Q3 Report
Q3 2025 Manhattan & Brooklyn Real Estate Market Report
NYC real estate is illiquid even relative to the rest of the country. Our average days-on-market is 75% longer and length of time from contract-signing to closing is considerably longer as well. Therefore, quarterly market reports tend to feature trailing data: homes that sold last quarter went into contract the quarter before, and therefore stats on closings tend to be more indicative of market activity six months prior rather than the previous quarter. Q2’s closing data was strong, seemingly unaffected by April’s ‘Liberation Day’ and subsequent tariff-policy instability. However, experts (including myself) cautioned at the time that Q2’s closings were Q1’s signed contracts, and the effect of US government tariff policy therefore wasn’t reflected in the second quarter’s strong figures. While the NYC real estate market seemed to escape the tariffs’ drag in Q2, we’d see their full effect in the Q3 figures. Those figures are now in, and we see the damage: All closing price metrics rose year-over-year for the third quarter in a row, the longest such streak since 2022. Sales activity rose 5% year-over and was even with Q2. Available inventory held steady with Q3 2024 and contracted 11% from this years’ second quarter.
How did we get away with strong figures in the face of economic and political uncertainty? Dividing market sectors above and below $3m tells the story: sales activity below $3m rose just 2% year-over, while sales above $3m rose a striking 20%. While luxury price metrics didn’t necessarily rise, the sector’s increased share of the entire market pushed all market-wide metrics higher.
Why such a dramatic increase in sales activity in the luxury sector? Luxury homes aren’t necessarily showing more value; pricing has held steady from Q3 2024. The difference is, while these buyers see the same uncertainty across the economy, they perceive it as a buying opportunity, and focus on safe-haven investments like Manhattan real estate. Additionally, an inventory shortage in luxury Manhattan new development has begun, and will likely last years given the slow nature of the new development pipeline. Luxury buyers are rushing to buy into a market with shrinking supply. This has also become a largely all-cash market, serving as a bulwark against rising rates that more seriously affect demand at the lower end.
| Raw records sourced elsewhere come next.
set_option maxHeartbeats 800000 in
/-- **The value at the origin of the continued Dirichlet series.**  Let `c > 0`, `x ≥ 1`, `A ≥ 0`, `K₁ ≥ 1`,
let `Φ` be entire with `‖Φ(u)‖ ≤ A (K₁ + |Im u|)²` for `−3/4 ≤ Re u ≤ c`, and let `∑ f(n) n^{-c}` converge absolutely
with `L(f, c + it) = Φ(c + it)` for all real `t`.  Then
`‖Φ(0)‖ ≤ x⁻³ ‖∑_{n ≤ x} f(n)(x − n)³‖ + 12288 · A · K₁² · x^{−3/4}`.
Proof: Perron's formula of order three on `Re u = c`; the residue theorem for the strip `−3/4 ≤ Re u ≤ c`
(`Literature.Analysis.Complex.integral_vertical_sub_eq_sum_of_simplePoles`) with the single simple pole `u = 0`
of `x^{3+u}Φ(u)·6/(u(u+1)(u+2)(u+3))`, residue `x³Φ(0)`; on `Re u = −3/4` the integrand is
`≤ 96·4⁴ x^{9/4} A K₁² (1+t²)⁻¹`, on the horizontal segments it is `≤ 24 x^{3+c} A K₁² T⁻² → 0`.
[cite: Titchmarsh1986, §5.3] [cite: MontgomeryVaughan2007, §5.1 (5.19)] -/
theorem norm_apply_zero_le (f : ℕ → ℂ) {Φ : ℂ → ℂ} (hΦd : Differentiable ℂ Φ) {c : ℝ} (hc : 0 < c)
    {x : ℝ} (hx : 1 ≤ x) {A K₁ : ℝ} (hA : 0 ≤ A) (hK₁ : 1 ≤ K₁)
    (hbound : ∀ u : ℂ, -3 / 4 ≤ u.re → u.re ≤ c → ‖Φ u‖ ≤ A * (K₁ + |u.im|) ^ 2)
    (hsum : LSeriesSummable f c) (hL : ∀ t : ℝ, LSeries f (c + t * I) = Φ (c + t * I)) :
    ‖Φ 0‖ ≤ x ^ (-(3 : ℝ)) * ‖∑ n ∈ Finset.Ioc 0 ⌊x⌋₊, f n * ((x : ℂ) - n) ^ 3‖ +
      12288 * A * K₁ ^ 2 * x ^ (-(3 / 4 : ℝ)) := by
  have hx0 : 0 < x := by linarith
  have hxC : (x : ℂ) ≠ 0 := ofReal_ne_zero.2 hx0.ne'
  have hΦc : Continuous Φ := hΦd.continuous
  -- the integrand
  set F : ℂ → ℂ := fun u ↦ (x : ℂ) ^ (3 + u) * Φ u * (6 / (u * (u + 1) * (u + 2) * (u + 3))) with hFdef
  have hFline : ∀ σ' t : ℝ, F ((σ' : ℂ) + t * I) = (x : ℂ) ^ (3 + ((σ' : ℂ) + t * I)) * Φ ((σ' : ℂ) + t * I) *
      (6 / ((((σ' : ℂ) + t * I)) * (((σ' : ℂ) + t * I) + 1) * (((σ' : ℂ) + t * I) + 2) *
        (((σ' : ℂ) + t * I) + 3))) := fun σ' t ↦ rfl
  -- distances to the poles on the two lines
  set δ : ℝ := min c 1 / 4 with hδdef
  have hδ0 : 0 < δ := by rw [hδdef]; have := lt_min hc one_pos; positivity
  have hδ1 : δ ≤ 1 := by rw [hδdef]; have := min_le_right c 1; linarith
  have hδc : δ ≤ c := by rw [hδdef]; have := min_le_left c 1; have := lt_min hc one_pos; linarith
  have hδq : δ ≤ 1 / 4 := by rw [hδdef]; have := min_le_right c 1; linarith
  -- right line `Re u = c`
  have hr0 : δ ≤ |c| := by rw [abs_of_pos hc]; exact hδc
  have hr1 : δ ≤ |c + 1| := by rw [abs_of_pos (by linarith)]; linarith
  have hr2 : δ ≤ |c + 2| := by rw [abs_of_pos (by linarith)]; linarith
  have hr3 : δ ≤ |c + 3| := by rw [abs_of_pos (by linarith)]; linarith
  -- left line `Re u = -3/4`
  have hl0 : δ ≤ |(-3 / 4 : ℝ)| := by rw [abs_of_neg (by norm_num)]; linarith
  have hl1 : δ ≤ |(-3 / 4 : ℝ) + 1| := by rw [abs_of_pos (by norm_num)]; linarith
  have hl2 : δ ≤ |(-3 / 4 : ℝ) + 2| := by rw [abs_of_pos (by norm_num)]; linarith
  have hl3 : δ ≤ |(-3 / 4 : ℝ) + 3| := by rw [abs_of_pos (by norm_num)]; linarith
  have hΦr : ∀ t : ℝ, ‖Φ ((c : ℂ) + t * I)‖ ≤ A * (K₁ + |t|) ^ 2 := fun t ↦ by
    have := hbound ((c : ℂ) + t * I) (by simp; linarith) (by simp)
    simpa using this
  have hΦl : ∀ t : ℝ, ‖Φ (((-3 / 4 : ℝ) : ℂ) + t * I)‖ ≤ A * (K₁ + |t|) ^ 2 := fun t ↦ by
    have := hbound (((-3 / 4 : ℝ) : ℂ) + t * I) (by simp) (by simp; linarith)
    simpa using this
  have hint_r : Integrable fun t : ℝ ↦ F ((c : ℂ) + t * I) :=
    integrable_integrand hΦc hx0 hδ0 hδ1 hr0 hr1 hr2 hr3 hA hK₁ hΦr
  have hint_l : Integrable fun t : ℝ ↦ F (((-3 / 4 : ℝ) : ℂ) + t * I) :=
    integrable_integrand hΦc hx0 hδ0 hδ1 hl0 hl1 hl2 hl3 hA hK₁ hΦl
  -- ### the residue theorem on the strip `-3/4 ≤ Re u ≤ c`
  set U : Set ℂ := {u : ℂ | -7 / 8 < u.re} with hUdef
  have hU : IsOpen U := isOpen_lt continuous_const Complex.continuous_re
  have hKU : re ⁻¹' Icc (-3 / 4 : ℝ) c ⊆ U := fun u hu ↦ by
    simp only [hUdef, Set.mem_setOf_eq]
    exact lt_of_lt_of_le (by norm_num) hu.1
  have hS : ∀ p ∈ ({0} : Finset ℂ), p.re ∈ Ioo (-3 / 4 : ℝ) c := by
    intro p hp
    rw [Finset.mem_singleton] at hp
    rw [hp, Complex.zero_re, Set.mem_Ioo]
    constructor <;> linarith
  have hden_ne : ∀ u ∈ U, u ≠ 0 → u * (u + 1) * (u + 2) * (u + 3) ≠ 0 := by
    intro u hu hu0
    simp only [hUdef, Set.mem_setOf_eq] at hu
    have n1 : u + 1 ≠ 0 := fun h ↦ by have := congrArg Complex.re h; simp at this; linarith
    have n2 : u + 2 ≠ 0 := fun h ↦ by have := congrArg Complex.re h; simp at this; linarith
    have n3 : u + 3 ≠ 0 := fun h ↦ by have := congrArg Complex.re h; simp at this; linarith
    exact mul_ne_zero (mul_ne_zero (mul_ne_zero hu0 n1) n2) n3
  have hFdiff : DifferentiableOn ℂ F (U \ ↑({0} : Finset ℂ)) := by
    intro u hu
    obtain ⟨hu1, hu2⟩ := hu
    have hu0 : u ≠ 0 := by simpa using hu2
    have hd := hden_ne u hu1 hu0
    refine DifferentiableAt.differentiableWithinAt ?_
    refine ((DifferentiableAt.const_cpow (by fun_prop) (Or.inl hxC)).mul (hΦd u)).mul ?_
    exact (differentiableAt_const _).div (by fun_prop) hd
  -- the pole at `0`
  set φ : ℂ → ℂ := fun u ↦ (x : ℂ) ^ (3 + u) * Φ u * (6 / ((u + 1) * (u + 2) * (u + 3))) with hφdef
  have hpole : ∀ p ∈ ({0} : Finset ℂ), ∃ φ' : ℂ → ℂ, ∃ V ∈ 𝓝 p, DifferentiableOn ℂ φ' V ∧
      φ' p = (fun _ : ℂ ↦ (x : ℂ) ^ (3 : ℂ) * Φ 0) p ∧ ∀ z ∈ V, z ≠ p → F z = φ' z / (z - p) := by
    intro p hp
    rw [Finset.mem_singleton] at hp
    subst hp
    refine ⟨φ, Metric.ball 0 (1 / 2), Metric.ball_mem_nhds _ (by norm_num), ?_, ?_, ?_⟩
    · intro u hu
      have hu' : ‖u‖ < 1 / 2 := by simpa using hu
      have hre : |u.re| < 1 / 2 := lt_of_le_of_lt (Complex.abs_re_le_norm u) hu'
      rw [abs_lt] at hre
      have n1 : u + 1 ≠ 0 := fun h ↦ by have := congrArg Complex.re h; simp at this; linarith
      have n2 : u + 2 ≠ 0 := fun h ↦ by have := congrArg Complex.re h; simp at this; linarith
      have n3 : u + 3 ≠ 0 := fun h ↦ by have := congrArg Complex.re h; simp at this; linarith
      refine DifferentiableAt.differentiableWithinAt ?_
      refine ((DifferentiableAt.const_cpow (by fun_prop) (Or.inl hxC)).mul (hΦd u)).mul ?_
      exact (differentiableAt_const _).div (by fun_prop) (mul_ne_zero (mul_ne_zero n1 n2) n3)
    · simp only [hφdef, add_zero, zero_add]
      norm_num
    · intro z hz hz0
      rw [sub_zero]
      have hz' : ‖z‖ < 1 / 2 := by simpa using hz
      have hre : |z.re| < 1 / 2 := lt_of_le_of_lt (Complex.abs_re_le_norm z) hz'
      rw [abs_lt] at hre
      have n1 : z + 1 ≠ 0 := fun h ↦ by have := congrArg Complex.re h; simp at this; linarith
      have n2 : z + 2 ≠ 0 := fun h ↦ by have := congrArg Complex.re h; simp at this; linarith
      have n3 : z + 3 ≠ 0 := fun h ↦ by have := congrArg Complex.re h; simp at this; linarith
      simp only [hFdef, hφdef]
      field_simp
  -- decay on horizontal segments
  have hdecay : ∀ ε : ℝ, 0 < ε → ∃ T₀ : ℝ, ∀ T : ℝ, T₀ ≤ |T| → ∀ y ∈ Icc (-3 / 4 : ℝ) c,
      ‖F (y + T * I)‖ ≤ ε := by
    intro ε hε
    set B : ℝ := 24 * x ^ (3 + c) * A * K₁ ^ 2 with hBdef
    have hB0 : 0 ≤ B := by rw [hBdef]; have := Real.rpow_nonneg hx0.le (3 + c); positivity
    refine ⟨max 1 (Real.sqrt (B / ε) + 1), fun T hT y hy ↦ ?_⟩
    have hT1 : 1 ≤ |T| := le_trans (le_max_left _ _) hT
    have hTs : Real.sqrt (B / ε) < |T| := lt_of_lt_of_le (by linarith [le_max_right 1 (Real.sqrt (B / ε) + 1)]) hT
    have hT0 : 0 < |T| := by linarith
    obtain ⟨hy1, hy2⟩ := hy
    -- kernel bound `6/T⁴`
    set u : ℂ := (y : ℂ) + T * I with hudef
    have him : u.im = T := by simp [hudef]
    have hfac : ∀ j : ℝ, |T| ≤ ‖u + j‖ := fun j ↦ by
      have := Complex.abs_im_le_norm (u + j); simpa [hudef] using this
    have hk : ‖(6 : ℂ) / (u * (u + 1) * (u + 2) * (u + 3))‖ ≤ 6 / |T| ^ 4 := by
      have g0 := hfac 0; have g1 := hfac 1; have g2 := hfac 2; have g3 := hfac 3
      simp only [ofReal_zero, add_zero] at g0
      simp only [ofReal_one] at g1
      rw [show ((2 : ℝ) : ℂ) = 2 by norm_num] at g2
      rw [show ((3 : ℝ) : ℂ) = 3 by norm_num] at g3
      have hprod : |T| ^ 4 ≤ ‖u * (u + 1) * (u + 2) * (u + 3)‖ := by
        rw [norm_mul, norm_mul, norm_mul]
        calc |T| ^ 4 = |T| * |T| * |T| * |T| := by ring
          _ ≤ ‖u‖ * ‖u + 1‖ * ‖u + 2‖ * ‖u + 3‖ := by
              apply mul_le_mul (mul_le_mul (mul_le_mul g0 g1 hT0.le (norm_nonneg _)) g2 hT0.le (by positivity))
                g3 hT0.le (by positivity)
      have hpos : 0 < ‖u * (u + 1) * (u + 2) * (u + 3)‖ := lt_of_lt_of_le (by positivity) hprod
      rw [norm_div, show ‖(6 : ℂ)‖ = 6 by simp, div_le_div_iff₀ hpos (by positivity)]
      nlinarith
    have hxu : ‖(x : ℂ) ^ (3 + u)‖ ≤ x ^ (3 + c) := by
      rw [norm_cpow_eq_rpow_re_of_pos hx0]
      refine Real.rpow_le_rpow_of_exponent_le hx ?_
      simp [hudef]; exact hy2
    have hΦu : ‖Φ u‖ ≤ A * (K₁ ^ 2 * (4 * |T| ^ 2)) := by
      have h1 := hbound u (by simp [hudef]; exact hy1) (by simp [hudef]; exact hy2)
      rw [him] at h1
      refine h1.trans (mul_le_mul_of_nonneg_left ?_ hA)
      have h2 := add_abs_le_mul (t := T) hK₁
      calc (K₁ + |T|) ^ 2 ≤ (K₁ * (1 + |T|)) ^ 2 := pow_le_pow_left₀ (by positivity) h2 2
        _ = K₁ ^ 2 * (1 + |T|) ^ 2 := by ring
        _ ≤ K₁ ^ 2 * (4 * |T| ^ 2) := by
            refine mul_le_mul_of_nonneg_left ?_ (by positivity)
            nlinarith
    calc ‖F u‖ = ‖(x : ℂ) ^ (3 + u)‖ * ‖Φ u‖ * ‖(6 : ℂ) / (u * (u + 1) * (u + 2) * (u + 3))‖ := by
          rw [hFdef]; simp only [norm_mul]
      _ ≤ x ^ (3 + c) * (A * (K₁ ^ 2 * (4 * |T| ^ 2))) * (6 / |T| ^ 4) := by
          gcongr
      _ = B / |T| ^ 2 := by
          rw [hBdef]; field_simp; ring
      _ ≤ ε := by
          rw [div_le_iff₀ (by positivity)]
          have hsq : B / ε < |T| ^ 2 := by
            have h1 : Real.sqrt (B / ε) ^ 2 = B / ε := Real.sq_sqrt (by positivity)
            have h2 : Real.sqrt (B / ε) ^ 2 < |T| ^ 2 := by
              exact pow_lt_pow_left₀ hTs (Real.sqrt_nonneg _) two_ne_zero
            linarith
          rw [div_lt_iff₀ hε] at hsq
          linarith
  have hres := Literature.Analysis.Complex.integral_vertical_sub_eq_sum_of_simplePoles (F := F)
    (a := -3 / 4) (b := c) (by linarith) ({0} : Finset ℂ) (fun _ : ℂ ↦ (x : ℂ) ^ (3 : ℂ) * Φ 0) U hU hKU hS
    hFdiff hpole hint_l hint_r hdecay
  rw [Finset.sum_singleton] at hres
  -- ### Perron on the right line
  have hperron := sum_mul_sub_cube_eq_integral_LSeries f hx0 hc hsum
  have hright : ∫ t : ℝ, F ((c : ℂ) + t * I) = ∫ t : ℝ, (x : ℂ) ^ (3 + (c + t * I)) *
      LSeries f (c + t * I) * (6 / ((c + t * I) * (c + t * I + 1) * (c + t * I + 2) * (c + t * I + 3))) := by
    refine integral_congr_ae (Eventually.of_forall fun t ↦ ?_)
    simp only [hFdef, hL t]
  -- `x³ Φ(0) = (1/2π)(∫_right − ∫_left)`
  have hkey : (x : ℂ) ^ (3 : ℂ) * Φ 0 =
      (1 / (2 * π) : ℂ) * (∫ t : ℝ, F ((c : ℂ) + t * I)) - (1 / (2 * π) : ℂ) * ∫ t : ℝ, F (((-3 / 4 : ℝ) : ℂ) + t * I) := by
    have hπ : (2 * π : ℂ) ≠ 0 := by exact_mod_cast (by positivity : (2 * Real.pi) ≠ 0)
    rw [← mul_sub, hres, ← mul_assoc, one_div_mul_cancel hπ, one_mul]
  rw [hright, ← hperron] at hkey
  -- ### the bound on the left line
  have hleft : ‖∫ t : ℝ, F (((-3 / 4 : ℝ) : ℂ) + t * I)‖ ≤ 96 * x ^ (3 + (-3 / 4 : ℝ)) * A * K₁ ^ 2 / δ ^ 4 * π := by
    calc ‖∫ t : ℝ, F (((-3 / 4 : ℝ) : ℂ) + t * I)‖ ≤ ∫ t : ℝ, ‖F (((-3 / 4 : ℝ) : ℂ) + t * I)‖ :=
          norm_integral_le_integral_norm _
      _ ≤ ∫ t : ℝ, 96 * x ^ (3 + (-3 / 4 : ℝ)) * A * K₁ ^ 2 / δ ^ 4 * (1 + t ^ 2)⁻¹ := by
          refine integral_mono hint_l.norm (integrable_inv_one_add_sq.const_mul _) fun t ↦ ?_
          exact norm_integrand_le hx0 hδ0 hδ1 hl0 hl1 hl2 hl3 hA hK₁ t (hΦl t)
      _ = 96 * x ^ (3 + (-3 / 4 : ℝ)) * A * K₁ ^ 2 / δ ^ 4 * π := integral_const_mul_inv_one_add_sq _
  -- `δ ≥ ?`: we only know `δ ≤ 1/4`; use instead the explicit left-line distance `1/4`
  -- (redo the left bound with `δ' = 1/4`, which is legitimate on the left line)
  have hleft' : ‖∫ t : ℝ, F (((-3 / 4 : ℝ) : ℂ) + t * I)‖ ≤ 96 * x ^ (3 + (-3 / 4 : ℝ)) * A * K₁ ^ 2 / (1 / 4 : ℝ) ^ 4 * π := by
    have hq0 : (0 : ℝ) < 1 / 4 := by norm_num
    have hq1 : (1 / 4 : ℝ) ≤ 1 := by norm_num
    have k0 : (1 / 4 : ℝ) ≤ |(-3 / 4 : ℝ)| := by rw [abs_of_neg (by norm_num)]; norm_num
    have k1 : (1 / 4 : ℝ) ≤ |(-3 / 4 : ℝ) + 1| := by rw [abs_of_pos (by norm_num)]; norm_num
    have k2 : (1 / 4 : ℝ) ≤ |(-3 / 4 : ℝ) + 2| := by rw [abs_of_pos (by norm_num)]; norm_num
    have k3 : (1 / 4 : ℝ) ≤ |(-3 / 4 : ℝ) + 3| := by rw [abs_of_pos (by norm_num)]; norm_num
    calc ‖∫ t : ℝ, F (((-3 / 4 : ℝ) : ℂ) + t * I)‖ ≤ ∫ t : ℝ, ‖F (((-3 / 4 : ℝ) : ℂ) + t * I)‖ :=
          norm_integral_le_integral_norm _
      _ ≤ ∫ t : ℝ, 96 * x ^ (3 + (-3 / 4 : ℝ)) * A * K₁ ^ 2 / (1 / 4 : ℝ) ^ 4 * (1 + t ^ 2)⁻¹ := by
          refine integral_mono hint_l.norm (integrable_inv_one_add_sq.const_mul _) fun t ↦ ?_
          exact norm_integrand_le hx0 hq0 hq1 k0 k1 k2 k3 hA hK₁ t (hΦl t)
      _ = 96 * x ^ (3 + (-3 / 4 : ℝ)) * A * K₁ ^ 2 / (1 / 4 : ℝ) ^ 4 * π := integral_const_mul_inv_one_add_sq _
  -- ### conclusion
  have hx3 : ‖(x : ℂ) ^ (3 : ℂ)‖ = x ^ (3 : ℝ) := by
    rw [show (3 : ℂ) = ((3 : ℝ) : ℂ) by norm_num, norm_cpow_eq_rpow_re_of_pos hx0, ofReal_re]
  have hx3pos : 0 < x ^ (3 : ℝ) := Real.rpow_pos_of_pos hx0 _
  have hπnorm : ‖(1 / (2 * π) : ℂ)‖ = 1 / (2 * π) := by
    rw [show (1 / (2 * π) : ℂ) = ((1 / (2 * π) : ℝ) : ℂ) by push_cast; ring, Complex.norm_real,
      Real.norm_of_nonneg (by positivity)]
  have hmain : x ^ (3 : ℝ) * ‖Φ 0‖ ≤ ‖∑ n ∈ Finset.Ioc 0 ⌊x⌋₊, f n * ((x : ℂ) - n) ^ 3‖ +
      1 / (2 * π) * (96 * x ^ (3 + (-3 / 4 : ℝ)) * A * K₁ ^ 2 / (1 / 4 : ℝ) ^ 4 * π) := by
    calc x ^ (3 : ℝ) * ‖Φ 0‖ = ‖(x : ℂ) ^ (3 : ℂ) * Φ 0‖ := by rw [norm_mul, hx3]
      _ = ‖∑ n ∈ Finset.Ioc 0 ⌊x⌋₊, f n * ((x : ℂ) - n) ^ 3 -
            (1 / (2 * π) : ℂ) * ∫ t : ℝ, F (((-3 / 4 : ℝ) : ℂ) + t * I)‖ := by rw [hkey]
      _ ≤ ‖∑ n ∈ Finset.Ioc 0 ⌊x⌋₊, f n * ((x : ℂ) - n) ^ 3‖ +
            ‖(1 / (2 * π) : ℂ) * ∫ t : ℝ, F (((-3 / 4 : ℝ) : ℂ) + t * I)‖ := norm_sub_le _ _
      _ ≤ _ := by
          rw [norm_mul, hπnorm]
          gcongr
  -- divide by `x³`
  have e1 : x ^ (-(3 : ℝ)) * (x ^ (3 : ℝ) * ‖Φ 0‖) = ‖Φ 0‖ := by
    rw [← mul_assoc, ← Real.rpow_add hx0]; norm_num
  have e2 : x ^ (-(3 : ℝ)) * (1 / (2 * π) * (96 * x ^ (3 + (-3 / 4 : ℝ)) * A * K₁ ^ 2 / (1 / 4 : ℝ) ^ 4 * π)) =
      12288 * A * K₁ ^ 2 * x ^ (-(3 / 4 : ℝ)) := by
    have hxe : x ^ (-(3 : ℝ)) * x ^ (3 + (-3 / 4 : ℝ)) = x ^ (-(3 / 4 : ℝ)) := by
      rw [← Real.rpow_add hx0]; norm_num
    have hπ0 : (π : ℝ) ≠ 0 := Real.pi_pos.ne'
    calc x ^ (-(3 : ℝ)) * (1 / (2 * π) * (96 * x ^ (3 + (-3 / 4 : ℝ)) * A * K₁ ^ 2 / (1 / 4 : ℝ) ^ 4 * π))
        = (x ^ (-(3 : ℝ)) * x ^ (3 + (-3 / 4 : ℝ))) * A * K₁ ^ 2 * (96 / (1 / 4 : ℝ) ^ 4 / 2) * (π / π) := by ring
      _ = 12288 * A * K₁ ^ 2 * x ^ (-(3 / 4 : ℝ)) := by rw [hxe, div_self hπ0]; norm_num; ring
  have hxm0 : 0 < x ^ (-(3 : ℝ)) := Real.rpow_pos_of_pos hx0 _
  have := mul_le_mul_of_nonneg_left hmain hxm0.le
  rw [e1, mul_add, e2] at this
  exact this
Luxury buyers also feel Federal tax policy winds at their back: The drastic tax cuts of the 2017 Tax Cuts and Jobs Act have recently been made permanent by the so-called One Big Beautiful Bill, cuts that make the City-tax increases proposed by the current mayoral front-runner appear menial by comparison. This frees up capital to invest, in an environment that appears to offer few solid investments… further explaining flight to the stability of NYC real estate. These buyers are also likely reading-in-between-the-lines of foreboding economic headlines and seeing a market showing more stability than those headlines would suggest: the yield curve has become less inverted and the S&P 500 is up 15% over the past twelve months, and core CPI is at 3.1% in an environment where interest rates are expected to decrease due at least in part to political pressure rather than Fed concern over economic growth. While our market shows unmistakable signs of uncertainty, that uncertainty is not the result of macro-economic cycles, but of self-inflicted setbacksthat the market has, thus far, judged as temporary. For Manhattan buyers, this signals an opportunity to adhere to Warren Buffet’s maxim “Be fearful when others are greedy, and greedy when others are fearful.”
Manhattan Sales Market
Click the icon below to view the Q3 2025 Elliman Report for Manhattan sales:
- Median sales price rose 3% market-wide year-over and 6% from last quarter to $1.325m.
- Q3 saw more listings pulled from the market than added in the face of early-April tariff uncertainty, for a net-decrease in total inventory.
Brooklyn Market Sales
Click the icon below
to view the Q3 2025 Elliman Report for Brooklyn sales:
- Sales activity declined 5.2% year-over-year, reflecting slight buyer hesitation despite strong fundamentals.
- Inventory levels increased by 12.8%, providing more options for prospective buyers.